Oleh: Mochtar Pabottingi
JAKARTA, KOMPAS - Kala para leluhur, pelopor, dan martir-syuhada bangsa memperjuangkan kemerdekaan, inti perjuangan tersimpul dalam satu kata: keutamaan. Ini bersifat multidimensional dan lebur satu sama lain: harkat individu-kolektivitas, napas iman, serta kecintaan kepada Tanah Air, tradisi, dan kebudayaan. Merangkum semua kesadaran politik modern yang menjunjung keadilan dan kebenaran, mengangkat setiap individu-kelompok ke posisi politik terhormat.

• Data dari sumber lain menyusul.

/-- `U′ = exp(iA′)` with `A′ = −(i/2)P`. [folklore] -/
theorem polarPos_eq_exp_I_smul_polarGen (g : Matrix n n ℂ) : polarPos g = exp (Complex.I • polarGen g) := by
  unfold polarPos polarGen
  congr 1
  rw [smul_smul, ← Complex.coe_smul]
  congr 1
  rw [mul_neg, mul_div_assoc', Complex.I_mul_I]
  push_cast
  norm_num

/-- `iA′ = P/2`. [folklore] -/
theorem I_smul_polarGen (g : Matrix n n ℂ) : Complex.I • polarGen g = (1 / 2 : ℝ) • polarLog g := by
  unfold polarGen
  rw [smul_smul, ← Complex.coe_smul]
  congr 1
  rw [mul_neg, mul_div_assoc', Complex.I_mul_I]
  push_cast
  norm_num

/-! ## §2 The polar form inside a `star`-closed log-charted `Gc` -/

namespace LogChart

variable (Gc : LogChart (Matrix n n ℂ))

/-- PRODUCTS ⊆ EQUATIONS: `e^{Q} U ∈ Gc` for `Q ∈ 𝔤c`, `U ∈ Gc` (print's `U′U` with `U′ = exp iA′`, `iA′ = Q`).
[folklore] -/
theorem exp_mul_mem {Q U : Matrix n n ℂ} (hQ : Q ∈ Gc.lie) (hU : U ∈ Gc.carrier) : exp Q * U ∈ Gc.carrier :=
  Gc.mul_mem (Gc.exp_mem hQ) hU

variable {Gc}

/-- `P = log(𝐔𝐔*) ∈ 𝔤c` for `𝐔 ∈ Gc` (`star`-closed), `‖𝐔 − 1‖ ≤ ε ≤ 1/10`, `3ε ≤ ρ`. [folklore] -/
theorem polarLog_mem_lie (hstar : ∀ ⦃g⦄, g ∈ Gc.carrier → star g ∈ Gc.carrier) {g : Matrix n n ℂ} {ε : ℝ}
    (hgG : g ∈ Gc.carrier) (hg : ‖g - 1‖ ≤ ε) (hε : ε ≤ 1 / 10) (hρ : 3 * ε ≤ Gc.ρ) : polarLog g ∈ Gc.lie :=
  Gc.mlog_mem (Gc.mul_mem hgG (hstar hgG))
    ((norm_self_mul_star_sub_one_le hg hε).trans (by linarith [(norm_nonneg _).trans hg]))

/-- `U′ = e^{P/2} ∈ Gc`. [folklore] -/
theorem polarPos_mem (hstar : ∀ ⦃g⦄, g ∈ Gc.carrier → star g ∈ Gc.carrier) {g : Matrix n n ℂ} {ε : ℝ}
    (hgG : g ∈ Gc.carrier) (hg : ‖g - 1‖ ≤ ε) (hε : ε ≤ 1 / 10) (hρ : 3 * ε ≤ Gc.ρ) :
    polarPos g ∈ Gc.carrier :=
  Gc.exp_mem (Gc.lie.smul_mem _ (polarLog_mem_lie hstar hgG hg hε hρ))

/-- `U = e^{−P/2} 𝐔 ∈ Gc`. [folklore] -/
theorem polarUnit_mem (hstar : ∀ ⦃g⦄, g ∈ Gc.carrier → star g ∈ Gc.carrier) {g : Matrix n n ℂ} {ε : ℝ}
    (hgG : g ∈ Gc.carrier) (hg : ‖g - 1‖ ≤ ε) (hε : ε ≤ 1 / 10) (hρ : 3 * ε ≤ Gc.ρ) :
    polarUnit g ∈ Gc.carrier :=
  Gc.mul_mem (Gc.exp_mem (Gc.lie.neg_mem (Gc.lie.smul_mem _ (polarLog_mem_lie hstar hgG hg hε hρ)))) hgG

/-- `iA′ = P/2 ∈ 𝔤c`. [folklore] -/
theorem I_smul_polarGen_mem_lie (hstar : ∀ ⦃g⦄, g ∈ Gc.carrier → star g ∈ Gc.carrier) {g : Matrix n n ℂ}
    {ε : ℝ} (hgG : g ∈ Gc.carrier) (hg : ‖g - 1‖ ≤ ε) (hε : ε ≤ 1 / 10) (hρ : 3 * ε ≤ Gc.ρ) :
    Complex.I • polarGen g ∈ Gc.lie := by
  rw [I_smul_polarGen]; exact Gc.lie.smul_mem _ (polarLog_mem_lie hstar hgG hg hε hρ)

/-- **THE LOCAL POLAR FORM OF A `star`-CLOSED LOG-CHARTED `Gc` (print's «𝐔 = U′U, U ∈ G, U′ = exp iA′,
A′ ∈ 𝐠ᶜ» for the tree's equation-defined `Gᶜ`, near the identity).**  For `𝐔 ∈ Gc`, `‖𝐔 − 1‖ ≤ ε ≤ 1/10`,
`3ε ≤ ρ`: there are `P ∈ 𝔤c` with `P* = P`, `e^{P} = 𝐔𝐔*`, and `U ∈ Gc ∩ U(N)` with `𝐔 = e^{P/2} U`. [folklore] -/
theorem exists_polar (hstar : ∀ ⦃g⦄, g ∈ Gc.carrier → star g ∈ Gc.carrier) {g : Matrix n n ℂ} {ε : ℝ}
    (hgG : g ∈ Gc.carrier) (hg : ‖g - 1‖ ≤ ε) (hε : ε ≤ 1 / 10) (hρ : 3 * ε ≤ Gc.ρ) :
    ∃ P U : Matrix n n ℂ, P ∈ Gc.lie ∧ star P = P ∧ exp P = g * star g ∧ U ∈ Gc.carrier ∧
      U ∈ Matrix.unitaryGroup n ℂ ∧ g = exp ((1 / 2 : ℝ) • P) * U := by
  have hg' : ‖g - 1‖ ≤ 1 / 10 := hg.trans hε
  exact ⟨polarLog g, polarUnit g, polarLog_mem_lie hstar hgG hg hε hρ, star_polarLog hg', exp_polarLog hg',
    polarUnit_mem hstar hgG hg hε hρ, polarUnit_mem_unitaryGroup hg', (polarPos_mul_polarUnit g).symm⟩

end LogChart

/-! ## §3 Instances: `SL(N, ℂ) → SU(N)`, `O(N, ℂ) → O(N)`, `SO(N, ℂ) → SO(N)` -/

/-- A UNITARY COMPLEX-ORTHOGONAL MATRIX IS REAL ORTHOGONAL: `Uᵀ U = 1 = U* U` ⟹ `Uᵀ = U*` ⟹ `Ū = U`. [folklore] -/
theorem mem_orthogonalLogChart_of_mem_unitaryGroup {U : Matrix n n ℂ} (hu : U ∈ Matrix.unitaryGroup n ℂ)
    (ho : U.transpose * U = 1) : U ∈ (orthogonalLogChart n).carrier := by
  refine (mem_orthogonalLogChart_carrier).2 ⟨hu, ?_⟩
  have h1 : U⁻¹ = U.transpose := Matrix.inv_eq_left_inv ho
  have h2 : U⁻¹ = star U := Matrix.inv_eq_left_inv (Matrix.mem_unitaryGroup_iff'.1 hu)
  have h3 : (star U).transpose = U := by rw [← h2, h1, Matrix.transpose_transpose]
  have e1 : (star U).transpose = conjEntry n U := by
    ext i j; simp [conjEntry_apply, Matrix.map_apply, Matrix.star_apply, Matrix.transpose_apply]
  rw [← e1, h3]

/-- **`Gc = SL(N, ℂ)`: the unitary polar factor of `𝐔 ∈ SL(N, ℂ)`, `‖𝐔 − 1‖ ≤ ε ≤ 1/10`, `3ε ≤ min(1/3, 3/N)`,
lies in `SU(N)`**, and `U′ = e^{P/2} ∈ SL(N, ℂ)`, `iA′ ∈ ker tr`. [folklore] -/
theorem polarUnit_mem_specialUnitaryGroup [Nonempty n] {g : Matrix n n ℂ} {ε : ℝ} (hdet : g.det = 1)
    (hg : ‖g - 1‖ ≤ ε) (hε : ε ≤ 1 / 10) (hρ : 3 * ε ≤ min (1 / 3) (3 / (Fintype.card n : ℝ))) :
    polarUnit g ∈ Matrix.specialUnitaryGroup n ℂ ∧ (polarPos g).det = 1 ∧ (Complex.I • polarGen g).trace = 0 := by
  have hstar : ∀ ⦃g : Matrix n n ℂ⦄, g ∈ (specialLinearLogChart n).carrier →
      star g ∈ (specialLinearLogChart n).carrier := fun _ hg => FederbushMean.star_mem_specialLinearLogChart hg
  have hgG : g ∈ (specialLinearLogChart n).carrier := (mem_specialLinearLogChart_carrier).2 hdet
  have hρ' : 3 * ε ≤ (specialLinearLogChart n).ρ := by rwa [specialLinearLogChart_ρ]
  refine ⟨Matrix.mem_specialUnitaryGroup_iff.2 ⟨polarUnit_mem_unitaryGroup (hg.trans hε), ?_⟩, ?_, ?_⟩
  · exact (mem_specialLinearLogChart_carrier).1 (LogChart.polarUnit_mem hstar hgG hg hε hρ')
  · exact (mem_specialLinearLogChart_carrier).1 (LogChart.polarPos_mem hstar hgG hg hε hρ')
  · exact (mem_specialLinearLogChart_lie).1 (LogChart.I_smul_polarGen_mem_lie hstar hgG hg hε hρ')

/-- **`Gc = O(N, ℂ)`: the unitary polar factor of `𝐔` with `𝐔ᵀ𝐔 = 1`, `‖𝐔 − 1‖ ≤ 1/10`, lies in `O(N)`**, and
`U′ ∈ O(N, ℂ)`, `(iA′)ᵀ = −iA′`. [folklore] -/
theorem polarUnit_mem_orthogonal {g : Matrix n n ℂ} (ho : g.transpose * g = 1) (hg : ‖g - 1‖ ≤ 1 / 10) :
    polarUnit g ∈ (orthogonalLogChart n).carrier ∧ (polarPos g).transpose * polarPos g = 1 ∧
      (Complex.I • polarGen g).transpose = -(Complex.I • polarGen g) := by
  have hstar : ∀ ⦃g : Matrix n n ℂ⦄, g ∈ (complexOrthogonalLogChart n).carrier →
      star g ∈ (complexOrthogonalLogChart n).carrier :=
    fun _ hg => FederbushMean.star_mem_complexOrthogonalLogChart hg
  have hgG : g ∈ (complexOrthogonalLogChart n).carrier := (mem_complexOrthogonalLogChart_carrier).2 ho
  have hρ' : 3 * (1 / 10 : ℝ) ≤ (complexOrthogonalLogChart n).ρ := by rw [complexOrthogonalLogChart_ρ]; norm_num
  refine ⟨mem_orthogonalLogChart_of_mem_unitaryGroup (polarUnit_mem_unitaryGroup hg) ?_, ?_, ?_⟩
  · exact (mem_complexOrthogonalLogChart_carrier).1 (LogChart.polarUnit_mem hstar hgG hg le_rfl hρ')
  · exact (mem_complexOrthogonalLogChart_carrier).1 (LogChart.polarPos_mem hstar hgG hg le_rfl hρ')
  · exact (mem_complexOrthogonalLogChart_lie).1 (LogChart.I_smul_polarGen_mem_lie hstar hgG hg le_rfl hρ')

/-- **`Gc = SO(N, ℂ)`: the unitary polar factor of `𝐔 ∈ SO(N, ℂ)`, `‖𝐔 − 1‖ ≤ ε ≤ 1/10`,
`3ε ≤ min(1/3, 3/N)`, lies in `SO(N)`**, and `U′ ∈ SO(N, ℂ)`. [folklore] -/
theorem polarUnit_mem_specialOrthogonal [Nonempty n] {g : Matrix n n ℂ} {ε : ℝ}
    (hgG : g ∈ (specialComplexOrthogonalLogChart n).carrier) (hg : ‖g - 1‖ ≤ ε) (hε : ε ≤ 1 / 10)
    (hρ : 3 * ε ≤ min (1 / 3) (3 / (Fintype.card n : ℝ))) :
    polarUnit g ∈ (specialOrthogonalLogChart n).carrier ∧
      polarPos g ∈ (specialComplexOrthogonalLogChart n).carrier := by
  have hstar : ∀ ⦃g : Matrix n n ℂ⦄, g ∈ (specialComplexOrthogonalLogChart n).carrier →
      star g ∈ (specialComplexOrthogonalLogChart n).carrier := fun _ hg =>
    ⟨FederbushMean.star_mem_complexOrthogonalLogChart hg.1, FederbushMean.star_mem_specialLinearLogChart hg.2⟩
  have hρ' : 3 * ε ≤ (specialComplexOrthogonalLogChart n).ρ := by
    rw [specialComplexOrthogonalLogChart_ρ]
    exact le_min (by linarith [le_min_iff.1 hρ]) hρ
  have hU := LogChart.polarUnit_mem hstar hgG hg hε hρ'
  refine ⟨?_, LogChart.polarPos_mem hstar hgG hg hε hρ'⟩
  have hUo := mem_orthogonalLogChart_of_mem_unitaryGroup (polarUnit_mem_unitaryGroup (hg.trans hε))
    ((mem_specialComplexOrthogonalLogChart_carrier).1 hU).1
  exact ⟨Matrix.mem_specialUnitaryGroup_iff.2 ⟨((mem_orthogonalLogChart_carrier).1 hUo).1,
    ((mem_specialComplexOrthogonalLogChart_carrier).1 hU).2⟩, ((mem_orthogonalLogChart_carrier).1 hUo).2⟩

Kemerdekaan kita mustahil dipahami di luar konteks penjajahan. Kebangkitan nasional tak lain dari geliat kesadaran kolektivitas politik bangsa Indonesia akan hak-hak dasarnya yang berabad dirampas, termasuk kesadaran tentang bagaimana mengelola negara-bangsa. Di situlah kemerdekaan bertumpu dan menuju.
Keutamaan jadinya bermuara pada sehimpunan prinsip politik komprehensif dalam posisi dialektis dengan titik perkembangan sejarah bangsa kita pada puncak kolonialisme di paruh abad ke-20.
Penjajahan yang kita alami, berupa himpunan laku nista sistemik, seperti pemerasan, penindasan, dan dehumanisasi, adalah demi ekstraksi ekonomi-politik kolonial yang berskala masif. Sirnanya "a center of gravity" bumiputra di Nusantara—sejak ujung abad ke-16 dan selama sekitar 350 tahun—berganti dengan muslihat praktis yang mengeksploitasi seluruh rakyat dan Tanah Air kita dalam bentuknya yang paling kasar dan mentah.
Kezaliman kolonial
Dalam penjajahan, leluhur kita banyak diperlakukan bak binatang. Karl Marx menyebut praktik ini sebagai "a primitive accumulation". Jan Pieterszoon Coen (1587-1629) membela kezaliman kolonialnya dengan menyatakan, "Tak bolehkah seorang Eropa memperlakukan ternaknya sesukanya?" Hingga abad ke-20, "honden" dan "inlander" disamakan.
Pemahaman kemerdekaan sebagai perayaan sehimpunan keutamaan politik niscaya harus selalu dikaitkan dengan pesan sentral pidato pembelaan Bung Hatta (Indonesie Vrij, 1928) dan Bung Karno (Indonesia Menggoegat, 1930) serta refleksi Bung Sjahrir (Renungan Indonesia, 1951). Jika Bung Hatta dan Bung Karno menegaskan historisitas antitesis kemerdekaan dengan penjajahan, Bung Sjahrir memurnikan antitesis tersebut dengan renungan kritis nasionalismenya yang terkenal.
Pancasila adalah penyimpul segenap prinsip antitesis yang diutarakan. Sebagai kristalisasi-sublimasi dialektis dari alam penjajahan, Pancasila berfungsi sebagai perumus himpunan prinsip keutamaan politik, sekaligus tumpuan bagi suatu koreksi radikal terhadap realitas penjajahan beserta kemungkinan repetisinya dalam aneka bentuk.
Kita tahu, sebagian dari praktik ekonomi-politik Orde Baru adalah copy paste dari praktik Hindia Belanda. Parlemen Orde Baru, misalnya, adalah substitusi Volksraad. Begitu pula rantai panjang laku teror terhadap rakyat serta kebijakan-kebijakan di bidang pers dan bahan-bahan makanan pokok. L'histoire se repete!